In actual, cruel fact, the Judiciary is now the only Legislature we have left. If not, than how come only the Judiciary could do anything at all to stop this ridiculous WOTUS act?
All the better reason to press the issue vigorously. Forcing the judiciary to stop acting in place of a do-nothing legislature would be a vast improvement over either of them doing pretty much anything.
The lawless over-reach of Democrats cause so much expense and time wasting and aggravation for ordinary citizens. Democrat totalitarianism is tyranny.
It took 4 years to reverse this cancerous overreach.
What a waste.
obama was the truly first totally liberal president we have ever had. The things he did with his “Pen” are so radical because he knew he would never get them through Congress. We can only imagine the damage hillary would have done if she had been elected. I truly believe that normal Americans saw this and voted for Trump. Not for the msm reasons of dislike for hillary on personality. What obama had done and the SCOTUS vacancy were the two main reasons that most of us voted for Trump. Trump is doing exactly what we all hoped he would do about obama’s phone and a pen! BTW I never capitalize excrement!

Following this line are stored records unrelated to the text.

/-
Copyright: cell pub-balaban-gaps, seat ne8 (estimate NE7c), gen 18. Project licence.
-/
import Literature.MathematicalPhysics.QuantumFieldTheory.Balaban1983to89.T4ShellMeasure

/-!
# The POINTWISE CASCADE of road (δ) for GENUINE THRESHOLD TESTS of an ADAPTIVE decision tree: at ONE configuration, over all `n` candidate
# factors and all `S` live stages, the booked tests whose REAL tested values lie in their two-sided shells number at most `2(∏_σ(ν_σ + 1) − 1)` —
# `T4ShellMeasure` §8's abstract count (flip indices as data) instantiated by the flip indices OF REAL THRESHOLD TESTS, the tree's `livePaths`
# identified with the paths of the OUTCOME VECTORS (row NE7c; junction J-26a; MODEL-level combinatorics, [folklore])

Cell `pub-balaban-gaps` (G2), seat ne8, estimate **NE7c** (`T4IndicatorShell.ShellWeightBound`; two-run artefact, NOT PRINTED in [Bałaban 1983–89], NOT
PROVED).  Proof-only file under `Spine/NE7c/`: imports the tree's `Balaban1983to89.T4ShellMeasure` only (§8: `LiveStage`, `livePaths`, `LiveStage.hits` ∕
`hitsAbove`, `sum_hits₂_livePaths_le`, `exists_flipIndex_threshold`, `ownShell_subset_candShell`, `flipIndex_eq_of_mem_candShell`,
`flipIndex_eq_of_mem_aboveShell`, `flipIndex_eq_zero_of_le`, `twoSidedShell`).  NO definition (the path of an outcome vector is a bare `Nat.rec`), classical decidability for the real-valued filters; 0 `sorry`.  Companion of this seat's files 39 `LiveFactorCascadeSharp`
(J-22: the count is ATTAINED) and 47 `LiveFactorJointLawModel` (J-25: a FIXED battery under any joint law, `V = S`); the measure-level lift of the present
count to ADAPTIVE trees under any joint law (cells indexed by the outcome vectors `ω : τ → Bool`, file 47's generic cell lemmas) is the successor file
`LiveFactorAdaptiveTreeModel` (J-26b).

THE QUESTION.  `T4ShellMeasure` §8 proves the cascade count `Σ_σ Σ_{i<n} (hits + hitsAbove) + 2 ≤ 2·∏_σ(ν_σ + 1)` for ABSTRACT stages `⟨tests, flip, next⟩`
whose flip indices are DATA (`LiveStage.flip : α → τ → ℕ`), along the tree's own `livePaths`.  Road (δ)'s reading (R) says: the flip index of a booked test
IS the flip index of the real threshold test `u_t(x) < θ_t·(1 − ρ⋆)^i` of the configuration `x`, and a test contributes shell weight at candidate `i` only if
`u_t(x)` lies in its two-sided shell `twoSidedShell θ_t ρ⋆ ρ_t i`.  Is the count, SO INSTANTIATED, a bound on the number of booked tests found in their shells
along the ACTUAL adaptive path (the path driven by the outcomes of the real tests), summed over candidates and stages — with no hypothesis left on `flip`?

ANSWER ([folklore]):
* §1 the path determined by an OUTCOME VECTOR `ω : τ → Bool` — `Nat.rec a₀ (fun σ a => next σ a {t ∈ tests σ a | ω t}) σ` (stage `σ` at older value `a`
  books `tests σ a` and moves by `next`); `path_succ` (computation rule); **`livePaths_eq_pathOf`**: for tested values `y : τ → ℝ`, thresholds `θ`, factor `c` and
  ANY flip indices `φ t` of the tests `y t < θ_t c^i` on `i ≤ n`, the tree's `livePaths ⟨tests σ, fun _ => φ, next σ⟩ a₀ σ i` IS the path of the outcome vector `t ↦ (y t < θ_t c^i)` through `σ` stages
  for every `σ` and `i ≤ n` (induction; `Finset.filter_congr`).
* §2 **`flipIndex_of_mem_twoSidedShell`**: `0 ≤ θ`, `0 ≤ ρ ≤ ρ⋆ ≤ 1`, `i < n`: `u ∈ twoSidedShell θ ρ⋆ ρ i ⇒ φ = i + 1 ∨ φ = i` (below the threshold:
  `ownShell_subset_candShell` + `flipIndex_eq_of_mem_candShell`; at or above: `flipIndex_eq_of_mem_aboveShell` for `i ≥ 1`, `flipIndex_eq_zero_of_le` at
  `i = 0`); `card_filter_shell_le`: on any finite set of booked tests `#{shell} ≤ #{φ = i + 1} + #{φ = i}` (= the stage's `hits + hitsAbove`).
* §3 **`sum_card_shell_le_cascade`**: for ANY adaptive tree (`tests`, `next`, `a₀`) with `#tests σ a ≤ ν_σ`, ANY values `y`, thresholds `θ ≥ 0`, radii
  `0 ≤ ρ_t ≤ ρ⋆`, `0 ≤ ρ⋆ ≤ 1`, ANY `n`, `S`:
  `Σ_{i<n} Σ_{σ<S} #{t ∈ tests σ (path(ω_i) σ) : y_t ∈ twoSidedShell θ_t ρ⋆ ρ_t i} + 2 ≤ 2·∏_{σ<S}(ν_σ + 1)`, `ω_i = (t ↦ y_t < θ_t(1 − ρ⋆)^i)` — the flip indices
  are CHOSEN (`choose` on `exists_flipIndex_threshold`), fed to `sum_hits₂_livePaths_le`, and eliminated by §1–§2: NO hypothesis on `flip` remains.

WHAT THIS SHOWS ∕ DOES NOT SHOW (honest).  SHOWS: the (R)+(W1) count of the (δ-1) member holds for genuine real threshold tests along the genuine adaptive
path, pointwise in the configuration, with the tree's constant `V = 2(∏_σ(ν_σ+1) − 1)` and NOTHING assumed about the tests beyond `#tests ≤ ν_σ` per stage
and older value (in particular: arbitrary dependence of which tests are booked on the history; arbitrary real values).  DOES NOT SHOW: the measure-level
statement (integrating the count against a run's law and firing the constructor — successor file J-26b), anything about Bałaban's terms [B14] (2.18) (node O:
WHICH tree), (L1-step), two-run closeness.  BY-NAME EFFECT ON THE WALL: none (MODEL-level combinatorics).  VERDICT WORD UNCHANGED: WORK-bound behind node O;
INSTANCE 0∕1.  NE7c ∕ NE7b NOT PRINTED ∕ NOT PROVED; spine 0∕9; one finite T⁴ — NOT ℝ⁴, NOT infinite volume, NOT the mass gap, NOT Clay.
HONEST DEPENDENCY (cell): continuum YM on T⁴ ⇐ BetaPertH ∧ nine spine estimates (0∕9 proved); BetaPertH ⇐ (D1) ∧ (D4) ∧ CAP+tail.
-/

set_option autoImplicit false

noncomputable section

open MeasureTheory Finset Set
open scoped Classical
open Literature.MathematicalPhysics.QuantumFieldTheory.Balaban1983to89
open Literature.MathematicalPhysics.QuantumFieldTheory.Balaban1983to89.T4ShellMeasure

namespace Summit.QuantumFields.BalabanUV.T4Continuum.Spine.NE7c.LiveFactorAdaptiveCascade

/-! ## §1 The path of an adaptive decision tree determined by an outcome vector -/

section Path

variable {α τ : Type*}

/-- The PATH of the decision tree determined by an OUTCOME VECTOR `ω : τ → Bool` (which test labels read small) — written as a bare `Nat.rec` (no
definition is introduced): from the dead prefix `a₀`, stage `σ` books the tests `tests σ a` at the older value `a` and moves to `next σ a T`, `T` = the booked
tests reading small; this is its computation rule at a successor stage. [folklore] -/
theorem path_succ (tests : ℕ → α → Finset τ) (next : ℕ → α → Finset τ → α) (a₀ : α) (ω : τ → Bool) (σ : ℕ) :
    Nat.rec (motive := fun _ => α) a₀ (fun σ a => next σ a ((tests σ a).filter fun t => ω t = true)) (σ + 1) =
      next σ (Nat.rec (motive := fun _ => α) a₀ (fun σ a => next σ a ((tests σ a).filter fun t => ω t = true)) σ)
        ((tests σ (Nat.rec (motive := fun _ => α) a₀ (fun σ a => next σ a ((tests σ a).filter fun t => ω t = true)) σ)).filter fun t => ω t = true) :=
  rfl

/-- **THE TREE's `livePaths` ARE THE PATHS OF THE OUTCOME VECTORS.**  Read at a configuration with tested VALUES `y : τ → ℝ`, thresholds `θ_t` and the common
factor `c`: if `φ t` is a flip index of the test `y t < θ_t·c^i` on `i ≤ n` (`exists_flipIndex_threshold`), then the tree's path through `σ` live stages at
candidate `i ≤ n` (`T4ShellMeasure.livePaths` of the stages `⟨tests σ, fun _ => φ, next σ⟩`) is the path of the outcome vector `t ↦ (y t < θ_t·c^i)`. [folklore] -/
theorem livePaths_eq_pathOf (tests : ℕ → α → Finset τ) (next : ℕ → α → Finset τ → α) (a₀ : α) (y θ : τ → ℝ) (c : ℝ) {n : ℕ}
    (φ : τ → ℕ) (hφ : ∀ t, ∀ i ≤ n, (y t < θ t * c ^ i ↔ i < φ t)) :
    ∀ σ, ∀ i ≤ n, livePaths (fun σ => (⟨tests σ, fun _ => φ, next σ⟩ : LiveStage α τ)) a₀ σ i =
      Nat.rec (motive := fun _ => α) a₀ (fun σ a => next σ a ((tests σ a).filter fun t => decide (y t < θ t * c ^ i) = true)) σ
  | 0, i, _ => rfl
  | σ + 1, i, hi => by
    have ih := livePaths_eq_pathOf tests next a₀ y θ c φ hφ σ i hi
    rw [path_succ tests next a₀ (fun t => decide (y t < θ t * c ^ i)) σ]
    simp only [livePaths, LiveStage.path]
    rw [ih]
    congr 1
    refine Finset.filter_congr fun t _ => ?_
    rw [← hφ t i hi, decide_eq_true_iff]

end Path

/-! ## §2 A tested value in its two-sided shell at candidate `i` is a HIT of the tree at `i` (flip index `i + 1`) or a HIT ABOVE (flip index `i`) -/

section Hits

variable {τ : Type*}

/-- In the two-sided shell of candidate `i < n` ⇒ flip index `i + 1` (below the threshold) or `i` (at or above it); `0 ≤ θ`, `0 ≤ ρ ≤ ρ⋆ ≤ 1`. [folklore] -/
theorem flipIndex_of_mem_twoSidedShell {u θ ρ ρstar : ℝ} {n φ i : ℕ} (hθ : 0 ≤ θ) (h0 : 0 ≤ ρ) (hle : ρ ≤ ρstar) (h1 : ρstar ≤ 1)
    (hφ : ∀ j ≤ n, (u < θ * (1 - ρstar) ^ j ↔ j < φ)) (hi : i < n) (hu : u ∈ twoSidedShell θ ρstar ρ i) :
    φ = i + 1 ∨ φ = i := by
  simp only [twoSidedShell, Set.mem_Ico] at hu
  by_cases hlt : u < θ * (1 - ρstar) ^ i
  · exact Or.inl (flipIndex_eq_of_mem_candShell hφ (by omega) (ownShell_subset_candShell hθ hle h1 i ⟨hu.1, hlt⟩))
  · right
    rw [not_lt] at hlt
    cases i with
    | zero =>
      rw [pow_zero, mul_one] at hlt
      exact flipIndex_eq_zero_of_le hφ hlt
    | succ i => exact flipIndex_eq_of_mem_aboveShell hθ h0 hle h1 hφ (by omega) ⟨hlt, hu.2⟩

/-- … hence, stage by stage, the booked tests whose values lie in their two-sided shells at candidate `i` are at most the HITS plus the HITS ABOVE of the
stage at `i`. [folklore] -/
theorem card_filter_shell_le (B : Finset τ) (y θ ρ : τ → ℝ) {ρstar : ℝ} {n i : ℕ} (φ : τ → ℕ) (hθ : ∀ t, 0 ≤ θ t) (h0 : ∀ t, 0 ≤ ρ t)
    (hle : ∀ t, ρ t ≤ ρstar) (h1 : ρstar ≤ 1) (hφ : ∀ t, ∀ j ≤ n, (y t < θ t * (1 - ρstar) ^ j ↔ j < φ t)) (hi : i < n) :
    (B.filter fun t => y t ∈ twoSidedShell (θ t) ρstar (ρ t) i).card ≤
      (B.filter fun t => φ t = i + 1).card + (B.filter fun t => φ t = i).card := by
  calc (B.filter fun t => y t ∈ twoSidedShell (θ t) ρstar (ρ t) i).card
      ≤ ((B.filter fun t => φ t = i + 1) ∪ (B.filter fun t => φ t = i)).card := by
        refine card_le_card fun t ht => ?_
        rw [Finset.mem_filter] at ht
        rw [Finset.mem_union, Finset.mem_filter, Finset.mem_filter]
        rcases flipIndex_of_mem_twoSidedShell (hθ t) (h0 t) (hle t) h1 (hφ t) hi ht.2 with h | h
        · exact Or.inl ⟨ht.1, h⟩
        · exact Or.inr ⟨ht.1, h⟩
    _ ≤ _ := card_union_le _ _

end Hits

/-! ## §3 THE POINTWISE CASCADE FOR REAL THRESHOLD TESTS: over all candidates and stages, the booked tests found in their two-sided shells number at most
`2(∏_σ(ν_σ + 1) − 1)` -/

section Cascade

variable {α τ : Type*} [DecidableEq α]

/-- **THE POINTWISE CASCADE** (reading (R) + count (W1) at ONE configuration, for GENUINE threshold tests of real values): an adaptive tree with at most
`ν_σ` booked tests per stage and older value, tested values `y_t`, thresholds `θ_t ≥ 0`, radii `0 ≤ ρ_t ≤ ρ⋆ ≤ 1`, `n` candidate factors `(1 − ρ⋆)^i`:
`Σ_{i<n} Σ_{σ<S} #{t ∈ tests σ (path_i σ) : y_t ∈ twoSidedShell θ_t ρ⋆ ρ_t i} + 2 ≤ 2·∏_{σ<S}(ν_σ + 1)`, `path_i` = the path of the outcome vector at
candidate `i`, a bare `Nat.rec` (`T4ShellMeasure.sum_hits₂_livePaths_le` + §1 + §2). [folklore] -/
theorem sum_card_shell_le_cascade (tests : ℕ → α → Finset τ) (next : ℕ → α → Finset τ → α) (a₀ : α) (ν : ℕ → ℕ)
    (hν : ∀ σ a, (tests σ a).card ≤ ν σ) (y θ ρ : τ → ℝ) {ρstar : ℝ} (hθ : ∀ t, 0 ≤ θ t) (h0 : ∀ t, 0 ≤ ρ t) (hle : ∀ t, ρ t ≤ ρstar)
    (hs0 : 0 ≤ ρstar) (h1 : ρstar ≤ 1) (n S : ℕ) :
    (∑ i ∈ range n, ∑ σ ∈ range S,
        ((tests σ (Nat.rec (motive := fun _ => α) a₀ (fun σ a => next σ a ((tests σ a).filter fun t => decide (y t < θ t * (1 - ρstar) ^ i) = true)) σ)).filter
          fun t => y t ∈ twoSidedShell (θ t) ρstar (ρ t) i).card) + 2 ≤ 2 * ∏ σ ∈ range S, (ν σ + 1) := by
  choose φ _hφn hφ using fun t =>
    exists_flipIndex_threshold (u := y t) (θ := θ t) (c := 1 - ρstar) (hθ t) (by linarith) (by linarith) n
  have hcas := sum_hits₂_livePaths_le (fun σ => (⟨tests σ, fun _ => φ, next σ⟩ : LiveStage α τ)) a₀ n ν (fun σ a => hν σ a) S
  have hle' : ∀ i ∈ range n, ∀ σ ∈ range S,
      ((tests σ (Nat.rec (motive := fun _ => α) a₀ (fun σ a => next σ a ((tests σ a).filter fun t => decide (y t < θ t * (1 - ρstar) ^ i) = true)) σ)).filter
          fun t => y t ∈ twoSidedShell (θ t) ρstar (ρ t) i).card ≤
        ((fun σ => (⟨tests σ, fun _ => φ, next σ⟩ : LiveStage α τ)) σ).hits
            (livePaths (fun σ => (⟨tests σ, fun _ => φ, next σ⟩ : LiveStage α τ)) a₀ σ) i +
          ((fun σ => (⟨tests σ, fun _ => φ, next σ⟩ : LiveStage α τ)) σ).hitsAbove
            (livePaths (fun σ => (⟨tests σ, fun _ => φ, next σ⟩ : LiveStage α τ)) a₀ σ) i := by
    intro i hi σ _
    rw [Finset.mem_range] at hi
    have hp := livePaths_eq_pathOf tests next a₀ y θ (1 - ρstar) φ hφ σ i hi.le
    simp only [LiveStage.hits, LiveStage.hitsAbove]
    rw [hp]
    exact card_filter_shell_le _ y θ ρ φ hθ h0 hle h1 hφ hi
  calc (∑ i ∈ range n, ∑ σ ∈ range S,
          ((tests σ (Nat.rec (motive := fun _ => α) a₀ (fun σ a => next σ a ((tests σ a).filter fun t => decide (y t < θ t * (1 - ρstar) ^ i) = true)) σ)).filter
            fun t => y t ∈ twoSidedShell (θ t) ρstar (ρ t) i).card) + 2
      ≤ (∑ i ∈ range n, ∑ σ ∈ range S,
          (((fun σ => (⟨tests σ, fun _ => φ, next σ⟩ : LiveStage α τ)) σ).hits
              (livePaths (fun σ => (⟨tests σ, fun _ => φ, next σ⟩ : LiveStage α τ)) a₀ σ) i +
            ((fun σ => (⟨tests σ, fun _ => φ, next σ⟩ : LiveStage α τ)) σ).hitsAbove
              (livePaths (fun σ => (⟨tests σ, fun _ => φ, next σ⟩ : LiveStage α τ)) a₀ σ) i)) + 2 := by
        gcongr with i hi σ hσ
        exact hle' i hi σ hσ
    _ = (∑ σ ∈ range S, ∑ i ∈ range n,
          (((fun σ => (⟨tests σ, fun _ => φ, next σ⟩ : LiveStage α τ)) σ).hits
              (livePaths (fun σ => (⟨tests σ, fun _ => φ, next σ⟩ : LiveStage α τ)) a₀ σ) i +
            ((fun σ => (⟨tests σ, fun _ => φ, next σ⟩ : LiveStage α τ)) σ).hitsAbove
              (livePaths (fun σ => (⟨tests σ, fun _ => φ, next σ⟩ : LiveStage α τ)) a₀ σ) i)) + 2 := by
        rw [sum_comm]
    _ ≤ 2 * ∏ σ ∈ range S, (ν σ + 1) := hcas

end Cascade

end Summit.QuantumFields.BalabanUV.T4Continuum.Spine.NE7c.LiveFactorAdaptiveCascade

end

Replace ‘liberal’ with ‘leftist’ and I’d agree.
Winning! Undoing Obama’s “legacy” bit by bit.
Thank goodness POTUS continues to roll these wretched regulations back. Fair is fair. I was an “environmentalist” as a yute. When the Cuyahoga River was catching on fire, Love Canal was the rage, and the results of chemical burials and dumping on most WWII era military bases, there were plenty of reasons to support Nixon’s push for CWA and other environmental protective legislation.
But as we know (and the central mantra of all conservatives) “power corrupts,” and by constant screaming the environmentalists exploited good folks’ desire for clean resources into more and more power for an environmentalist priesthood — as corrupt as the Borgias. Any effort to temper their stridency was instantly labeled heresy. Their capstone, of course is Agenda 21 and 30, recently re-packaged as the “Green New Deal.” We know it has everything to do with self-appointed Platonic Guardians lording it over the unwashed, and little, very little, to do with environmental concerns.
Another wicked word the CWA zealots use is “contiguous.” That is a “toe bone is connected to the foot bone” argument, saying even intermittent streams are “navigable,” b/c when they do run, their water eventually leaks into a commercially navigable water. The EPA even tried to characterize Mohave Desert arroyos as contiguous, DESPITE the point they were most always dry and all the runoff they carried evaporated or disappeared into the Great Basin, not navigable waters!